CASTELMOLA SI PREPARA PER EXPO MILANO. ORLANDO RUSSO : “PUNTIAMO A RILANCIARE L’ECONOMIA TURISTICA DEL NOSTRO BORGO” In evidenza

C’è anche Orlando Russo tra i 140 sindaci provenienti da tutta Italia che hanno partecipato  all’ assemblea del club ‘I borghi più belli d’Italia’. Due giorni di incontri tra Mondavio e Corinaldo per discutere di strategia e turismo anche in vista di EXPO 2015. Nel corso delle due giornate sono stati lanciati infatti i programmi per l'Expo di Milano dove “I borghi più belli d’Italia” saranno presenti con un proprio spazio durante tutto il periodo dei 6 mesi all’interno del padiglione Eataly . “Ci sarà anche Castelmola, afferma Orlando Russo.  Il nostro comune infatti, prosegue, sarà presente con un proprio stand all’interno dello spazio dedicato ai Borghi più Belli.

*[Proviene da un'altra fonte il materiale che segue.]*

import Mathlib
import Summits.Ventures.PercRepro2.EightTypedAbstract
import Summits.Ventures.PercRepro2.EightTypedDomLeaf

/-!
# Eight typed edges, IX.D: kernel group `EightTypedDomShards247` of the domain-restricted rung (blind cell PercRepro2, night-3 g10/g11, 2026-08-26)

The `decide +kernel` units of plan8d.json (night-3 g11: the plan re-costed at the measured ≈ 8.5 s per tested leaf on the three served
guards of `okQ8Dom`, 7,199 tested leaves) packed into this file (leaf units ≤ 8 tested / ≤ 20 full leaves, joins over the candidate
lists of their split prefixes), for the leaf test `okQ8Dom`; elaborated sequentially (`Elab.async false`: the parallel elaboration of
the real tests exhausts the farm node's thread/memory budget).
-/

set_option Elab.async false
set_option maxHeartbeats 0
set_option maxRecDepth 100000

namespace Summit.Ventures.PercRepro2

open UnionCluster

namespace CovForm

namespace TwoTyped

open OneTyped

section EightTypedDomShards247

/-- the prefix `1 2 3 4 0 2 0 8 1 8 2 3 3` (depth 13) as a kernel fact. -/
theorem sh8D_1_2_3_4_0_2_0_8_1_8_2_3_3 : csh8_13 okQ8Dom 1 2 3 4 0 2 0 8 1 8 2 3 3 = true := by decide +kernel
/-- the prefix `1 2 3 4 0 2 0 8 1 3 2 8 3` (depth 13) as a kernel fact. -/
theorem sh8D_1_2_3_4_0_2_0_8_1_3_2_8_3 : csh8_13 okQ8Dom 1 2 3 4 0 2 0 8 1 3 2 8 3 = true := by decide +kernel
/-- the prefix `1 2 3 4 0 2 0 4 1 3 1 4 2` (depth 13) as a kernel fact. -/
theorem sh8D_1_2_3_4_0_2_0_4_1_3_1_4_2 : csh8_13 okQ8Dom 1 2 3 4 0 2 0 4 1 3 1 4 2 = true := by decide +kernel
/-- the prefix `1 2 3 4 0 2 0 4 1 2 1 3 2` (depth 13) as a kernel fact. -/
theorem sh8D_1_2_3_4_0_2_0_4_1_2_1_3_2 : csh8_13 okQ8Dom 1 2 3 4 0 2 0 4 1 2 1 3 2 = true := by decide +kernel
/-- the prefix `1 2 3 4 0 2 0 3 1 10 2 10 3` (depth 13) as a kernel fact. -/
theorem sh8D_1_2_3_4_0_2_0_3_1_10_2_10_3 : csh8_13 okQ8Dom 1 2 3 4 0 2 0 3 1 10 2 10 3 = true := by decide +kernel
/-- the prefix `1 2 3 4 0 2 0 3 1 3 1 4 2` (depth 13) as a kernel fact. -/
theorem sh8D_1_2_3_4_0_2_0_3_1_3_1_4_2 : csh8_13 okQ8Dom 1 2 3 4 0 2 0 3 1 3 1 4 2 = true := by decide +kernel
/-- the prefix `1 2 3 4 0 2 0 3 1 2 1 4 2` (depth 13) as a kernel fact. -/
theorem sh8D_1_2_3_4_0_2_0_3_1_2_1_4_2 : csh8_13 okQ8Dom 1 2 3 4 0 2 0 3 1 2 1 4 2 = true := by decide +kernel
/-- the prefix `1 2 3 4 0 2 0 3 1 2 1 3 2` (depth 13) as a kernel fact. -/
theorem sh8D_1_2_3_4_0_2_0_3_1_2_1_3_2 : csh8_13 okQ8Dom 1 2 3 4 0 2 0 3 1 2 1 3 2 = true := by decide +kernel

end EightTypedDomShards247

end TwoTyped

end CovForm

end Summit.Ventures.PercRepro2
/-- Two-sided tail: if `‖φ x‖ ≤ D/|x|^k` for `x ≠ 0` (`k ≥ 2`) then
`∫_{|x| ≥ R} ‖φ‖ ≤ 2 D R^{1-k}/(k−1)` for `R > 0`. [folklore] -/
theorem setIntegral_norm_le_of_decay {φ : ℝ → ℂ} (hφ : Integrable φ) {D : ℝ} {k : ℕ}
    (hk : 2 ≤ k) (hdec : ∀ x : ℝ, x ≠ 0 → ‖φ x‖ ≤ D / |x| ^ k) {R : ℝ} (hR : 0 < R) :
    ∫ x in {x : ℝ | R ≤ |x|}, ‖φ x‖ ≤ 2 * (D * R ^ (1 - (k : ℝ)) / (k - 1)) := by
  -- `{R ≤ |x|} ⊆ Iic (-R) ∪ Ici R`
  have hsub : {x : ℝ | R ≤ |x|} ⊆ Iic (-R) ∪ Ici R := by
    intro x hx
    simp only [mem_setOf_eq] at hx
    rcases le_or_gt 0 x with h | h
    · rw [abs_of_nonneg h] at hx; exact Or.inr hx
    · rw [abs_of_neg h] at hx; exact Or.inl (by simp only [mem_Iic]; linarith)
  -- the right tail
  have h1 : ∫ x in Ici R, ‖φ x‖ ≤ D * R ^ (1 - (k : ℝ)) / (k - 1) := by
    rw [setIntegral_congr_set (Ioi_ae_eq_Ici (a := R) (μ := volume)).symm]
    exact setIntegral_Ioi_norm_le_of_decay hφ hk hdec hR
  -- the left tail, by the symmetry `x ↦ -x`
  have h2 : ∫ x in Iic (-R), ‖φ x‖ ≤ D * R ^ (1 - (k : ℝ)) / (k - 1) := by
    have hφ' : Integrable (fun x : ℝ ↦ φ (-x)) := hφ.comp_neg
    have hdec' : ∀ x : ℝ, x ≠ 0 → ‖φ (-x)‖ ≤ D / |x| ^ k := by
      intro x hx
      have := hdec (-x) (neg_ne_zero.2 hx)
      rwa [abs_neg] at this
    have key := setIntegral_Ioi_norm_le_of_decay hφ' hk hdec' hR
    calc ∫ x in Iic (-R), ‖φ x‖ = ∫ x in Ioi R, ‖φ (-x)‖ :=
          (integral_comp_neg_Ioi R (fun x ↦ ‖φ x‖)).symm
      _ ≤ _ := key
  have hdisj : Disjoint (Iic (-R)) (Ici R) := Set.Iic_disjoint_Ici.2 (by linarith)
  calc ∫ x in {x : ℝ | R ≤ |x|}, ‖φ x‖ ≤ ∫ x in Iic (-R) ∪ Ici R, ‖φ x‖ :=
        setIntegral_mono_set hφ.norm.integrableOn (ae_of_all _ fun _ ↦ norm_nonneg _)
          (Eventually.of_forall hsub)
    _ = (∫ x in Iic (-R), ‖φ x‖) + ∫ x in Ici R, ‖φ x‖ :=
        setIntegral_union hdisj measurableSet_Ici hφ.norm.integrableOn hφ.norm.integrableOn
    _ ≤ _ := by linarith

/-- `L¹` bound: if `‖φ‖ ≤ B` everywhere and `‖φ x‖ ≤ D/|x|^k` for `x ≠ 0` (`k ≥ 2`) then
`∫ ‖φ‖ ≤ 2B + 2D/(k−1)`. [folklore] -/
theorem integral_norm_le_of_decay {φ : ℝ → ℂ} (hφ : Integrable φ) {B D : ℝ} {k : ℕ}
    (hk : 2 ≤ k) (hB : ∀ x, ‖φ x‖ ≤ B) (hdec : ∀ x : ℝ, x ≠ 0 → ‖φ x‖ ≤ D / |x| ^ k) :
    ∫ x, ‖φ x‖ ≤ 2 * B + 2 * (D / (k - 1)) := by
  have htail := setIntegral_norm_le_of_decay hφ hk hdec zero_lt_one
  simp only [Real.one_rpow, mul_one] at htail
  have hmeas : MeasurableSet {x : ℝ | 1 ≤ |x|} :=
    measurableSet_le measurable_const continuous_abs.measurable
  rw [← integral_add_compl hmeas hφ.norm]
  have hB0 : 0 ≤ B := (norm_nonneg _).trans (hB 0)
  have hcompl : {x : ℝ | 1 ≤ |x|}ᶜ ⊆ Ioo (-1) 1 := by
    intro x hx
    simp only [mem_compl_iff, mem_setOf_eq, not_le] at hx
    exact ⟨by linarith [neg_abs_le x], by linarith [le_abs_self x]⟩
  have hin : ∫ x in {x : ℝ | 1 ≤ |x|}ᶜ, ‖φ x‖ ≤ 2 * B := by
    calc ∫ x in {x : ℝ | 1 ≤ |x|}ᶜ, ‖φ x‖ ≤ ∫ x in Ioo (-1 : ℝ) 1, ‖φ x‖ :=
          setIntegral_mono_set hφ.norm.integrableOn (Eventually.of_forall fun _ ↦ norm_nonneg _)
            (Eventually.of_forall hcompl)
      _ ≤ ∫ x in Ioo (-1 : ℝ) 1, B := by
          apply setIntegral_mono_on hφ.norm.integrableOn (by simp) measurableSet_Ioo
          intro x _; exact hB x
      _ = 2 * B := by
          rw [setIntegral_const, smul_eq_mul, Real.volume_real_Ioo_of_le (by norm_num)]
          ring
  linarith

/-! ## §3 at one well-placed zero -/

/-- Change of variables for the tail: if `γ ∈ [T + R, 2T − R]` (`R ≥ 0`) then
`∫_{t ∉ [T,2T]} ‖φ(t − γ)‖ dt ≤ ∫_{|x| ≥ R} ‖φ(x)‖ dx`. [folklore] -/
theorem setIntegral_compl_Icc_norm_comp_sub_le {φ : ℝ → ℂ} (hφ : Integrable φ) {T R γ : ℝ}
    (hR : 0 ≤ R) (hγ : γ ∈ Icc (T + R) (2 * T - R)) :
    ∫ t in (Icc T (2 * T))ᶜ, ‖φ (t - γ)‖ ≤ ∫ x in {x : ℝ | R ≤ |x|}, ‖φ x‖ := by
  have hmeasA : MeasurableSet {x : ℝ | R ≤ |x|} :=
    measurableSet_le measurable_const continuous_abs.measurable
  have hI : Integrable (fun x ↦ {x : ℝ | R ≤ |x|}.indicator (fun x ↦ ‖φ x‖) x) :=
    hφ.norm.indicator hmeasA
  calc ∫ t in (Icc T (2 * T))ᶜ, ‖φ (t - γ)‖
      = ∫ t, (Icc T (2 * T))ᶜ.indicator (fun t ↦ ‖φ (t - γ)‖) t :=
        (integral_indicator measurableSet_Icc.compl).symm
    _ ≤ ∫ t, {x : ℝ | R ≤ |x|}.indicator (fun x ↦ ‖φ x‖) (t - γ) := by
        apply integral_mono ((hφ.comp_sub_right γ).norm.indicator measurableSet_Icc.compl)
          (hI.comp_sub_right γ)
        intro t
        by_cases ht : t ∈ (Icc T (2 * T))ᶜ
        · rw [indicator_of_mem ht]
          have hA : t - γ ∈ {x : ℝ | R ≤ |x|} := by
            simp only [mem_setOf_eq]
            simp only [mem_compl_iff, mem_Icc, not_and_or, not_le] at ht
            rcases ht with ht | ht
            · rw [abs_of_nonpos (by linarith [hγ.1])]
              linarith [hγ.1]
            · rw [abs_of_nonneg (by linarith [hγ.2])]
              linarith [hγ.2]
          simp only [indicator_of_mem hA, le_refl]
        · rw [indicator_of_notMem ht]
          exact indicator_nonneg (fun _ _ ↦ norm_nonneg _) _
    _ = ∫ x, {x : ℝ | R ≤ |x|}.indicator (fun x ↦ ‖φ x‖) x :=
        integral_sub_right_eq_self (fun x ↦ {x : ℝ | R ≤ |x|}.indicator (fun x ↦ ‖φ x‖) x) γ
    _ = ∫ x in {x : ℝ | R ≤ |x|}, ‖φ x‖ := integral_indicator hmeasA

/-- **§3, at one zero.** Let `F` be continuous on `[T, 2T]`, `P` continuous and bounded by `Pmax`
with `|P − F| ≤ e₁` on `[T, 2T]`, `φ` continuous and integrable with `‖φ‖₁ ≤ Φ₁` and tail
`∫_{|x| ≥ R} |φ| ≤ Φt`, and suppose the reproducing identity `P(u) = ∫ P(t) φ(t − u) dt`. If
`γ ∈ [T + R, 2T − R]` has `|P(γ) − 1| ≤ e₂`, then
`|1 − ∫_{[T,2T]} F(t) φ(t − γ) dt| ≤ e₂ + Pmax · Φt + e₁ · Φ₁` (the three displays of §3 leading
to "`1 − ζ(½+iu)M(½+iu) = ∫_T^{2T} (1 − ζM)(½+it) f̂(t − u) dt + O(T^{-v})`" at `u = γ`).
[cite: Radziwill2012, §3] -/
theorem norm_one_sub_setIntegral_le {T R : ℝ} (hT : 0 < T) (hR : 0 ≤ R) {F P φ : ℝ → ℂ}
    (hF : ContinuousOn F (Icc T (2 * T))) (hP : Continuous P) (hφc : Continuous φ)
    (hφ : Integrable φ) {Pmax e₁ e₂ Φ₁ Φt : ℝ} (hPmax : ∀ t, ‖P t‖ ≤ Pmax)
    (hPF : ∀ t ∈ Icc T (2 * T), ‖P t - F t‖ ≤ e₁) (hΦ₁ : ∫ x, ‖φ x‖ ≤ Φ₁)
    (hΦt : ∫ x in {x : ℝ | R ≤ |x|}, ‖φ x‖ ≤ Φt) (hrep : ∀ u : ℝ, ∫ t, P t * φ (t - u) = P u)
    {γ : ℝ} (hγ : γ ∈ Icc (T + R) (2 * T - R)) (hPγ : ‖P γ - 1‖ ≤ e₂) :
    ‖1 - ∫ t in Icc T (2 * T), F t * φ (t - γ)‖ ≤ e₂ + Pmax * Φt + e₁ * Φ₁ := by
  set ψ : ℝ → ℂ := fun t ↦ φ (t - γ) with hψ
  have hψi : Integrable ψ := hφ.comp_sub_right γ
  have hψc : Continuous ψ := hφc.comp (continuous_id.sub continuous_const)
  have hPmax0 : 0 ≤ Pmax := (norm_nonneg _).trans (hPmax 0)
  have hTI : T ∈ Icc T (2 * T) := ⟨le_rfl, by linarith⟩
  have he₁ : 0 ≤ e₁ := (norm_nonneg _).trans (hPF T hTI)
  have hPψ : Integrable (fun t ↦ P t * ψ t) :=
    hψi.bdd_mul hP.aestronglyMeasurable (Eventually.of_forall hPmax)
  have hFψ : IntegrableOn (fun t ↦ F t * ψ t) (Icc T (2 * T)) :=
    (hF.mul hψc.continuousOn).integrableOn_Icc
  have hPψ' : IntegrableOn (fun t ↦ P t * ψ t) (Icc T (2 * T)) := hPψ.integrableOn
  -- split `∫ Pψ = ∫_{Icc} Pψ + ∫_{Iccᶜ} Pψ`
  have hsplit := integral_add_compl (μ := volume) (s := Icc T (2 * T)) measurableSet_Icc hPψ
  have hrepγ : ∫ t, P t * ψ t = P γ := hrep γ
  -- the three error terms
  have hE1 : ‖(∫ t in Icc T (2 * T), P t * ψ t) - ∫ t in Icc T (2 * T), F t * ψ t‖ ≤
      e₁ * Φ₁ := by
    rw [← integral_sub hPψ' hFψ]
    calc ‖∫ t in Icc T (2 * T), (P t * ψ t - F t * ψ t)‖
        ≤ ∫ t in Icc T (2 * T), e₁ * ‖ψ t‖ := by
          apply norm_integral_le_of_norm_le (hψi.norm.const_mul e₁).integrableOn
          rw [ae_restrict_iff' measurableSet_Icc]
          filter_upwards with t ht
          rw [← sub_mul, norm_mul]
          exact mul_le_mul_of_nonneg_right (hPF t ht) (norm_nonneg _)
      _ ≤ ∫ t, e₁ * ‖ψ t‖ := setIntegral_le_integral (hψi.norm.const_mul e₁)
            (Eventually.of_forall fun t ↦ by positivity)
      _ = e₁ * ∫ t, ‖φ t‖ := by
          rw [integral_const_mul]
          congr 1
          exact integral_sub_right_eq_self (fun t ↦ ‖φ t‖) γ
      _ ≤ e₁ * Φ₁ := mul_le_mul_of_nonneg_left hΦ₁ he₁
  have hE2 : ‖∫ t in (Icc T (2 * T))ᶜ, P t * ψ t‖ ≤ Pmax * Φt := by
    calc ‖∫ t in (Icc T (2 * T))ᶜ, P t * ψ t‖ ≤ ∫ t in (Icc T (2 * T))ᶜ, Pmax * ‖ψ t‖ := by
          apply norm_integral_le_of_norm_le (hψi.norm.const_mul Pmax).integrableOn
          filter_upwards with t
          rw [norm_mul]
          exact mul_le_mul_of_nonneg_right (hPmax t) (norm_nonneg _)
      _ = Pmax * ∫ t in (Icc T (2 * T))ᶜ, ‖ψ t‖ := integral_const_mul _ _
      _ ≤ Pmax * Φt := by
          apply mul_le_mul_of_nonneg_left _ hPmax0
          exact (setIntegral_compl_Icc_norm_comp_sub_le hφ hR hγ).trans hΦt
  -- assemble
  have hid : (1 : ℂ) - ∫ t in Icc T (2 * T), F t * ψ t =
      (1 - P γ) + (((∫ t in Icc T (2 * T), P t * ψ t) - ∫ t in Icc T (2 * T), F t * ψ t) +
        ∫ t in (Icc T (2 * T))ᶜ, P t * ψ t) := by
    rw [← hrepγ, ← hsplit]; ring
  rw [hid]
  calc ‖(1 - P γ) + (((∫ t in Icc T (2 * T), P t * ψ t) - ∫ t in Icc T (2 * T), F t * ψ t) +
        ∫ t in (Icc T (2 * T))ᶜ, P t * ψ t)‖
      ≤ ‖1 - P γ‖ + (‖(∫ t in Icc T (2 * T), P t * ψ t) - ∫ t in Icc T (2 * T), F t * ψ t‖ +
        ‖∫ t in (Icc T (2 * T))ᶜ, P t * ψ t‖) :=
        (norm_add_le _ _).trans (by gcongr; exact norm_add_le _ _)
    _ ≤ e₂ + (e₁ * Φ₁ + Pmax * Φt) := by
        gcongr
        rwa [norm_sub_rev]
    _ = e₂ + Pmax * Φt + e₁ * Φ₁ := by ring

Puntiamo a rilanciare l’economia turistica del nostro borgo partendo dalla nostra più grande ricchezza: il nostro panorama, la nostra storia, le nostre tradizioni.” Il primo cittadino di Castelmola anticipa infatti di aver puntato sul recupero degli antichi mestieri e sapori . In questi mesi infatti sono diversi gli incontri che si sono svolti proprio a  Castelmola tra imprenditori locali e piccole realtà manifatturiere del comprensorio jonico. Per tutti l’obiettivo è riuscire a sfruttare la vetrina dell’Expo per rilanciare l’economia del nostro territorio.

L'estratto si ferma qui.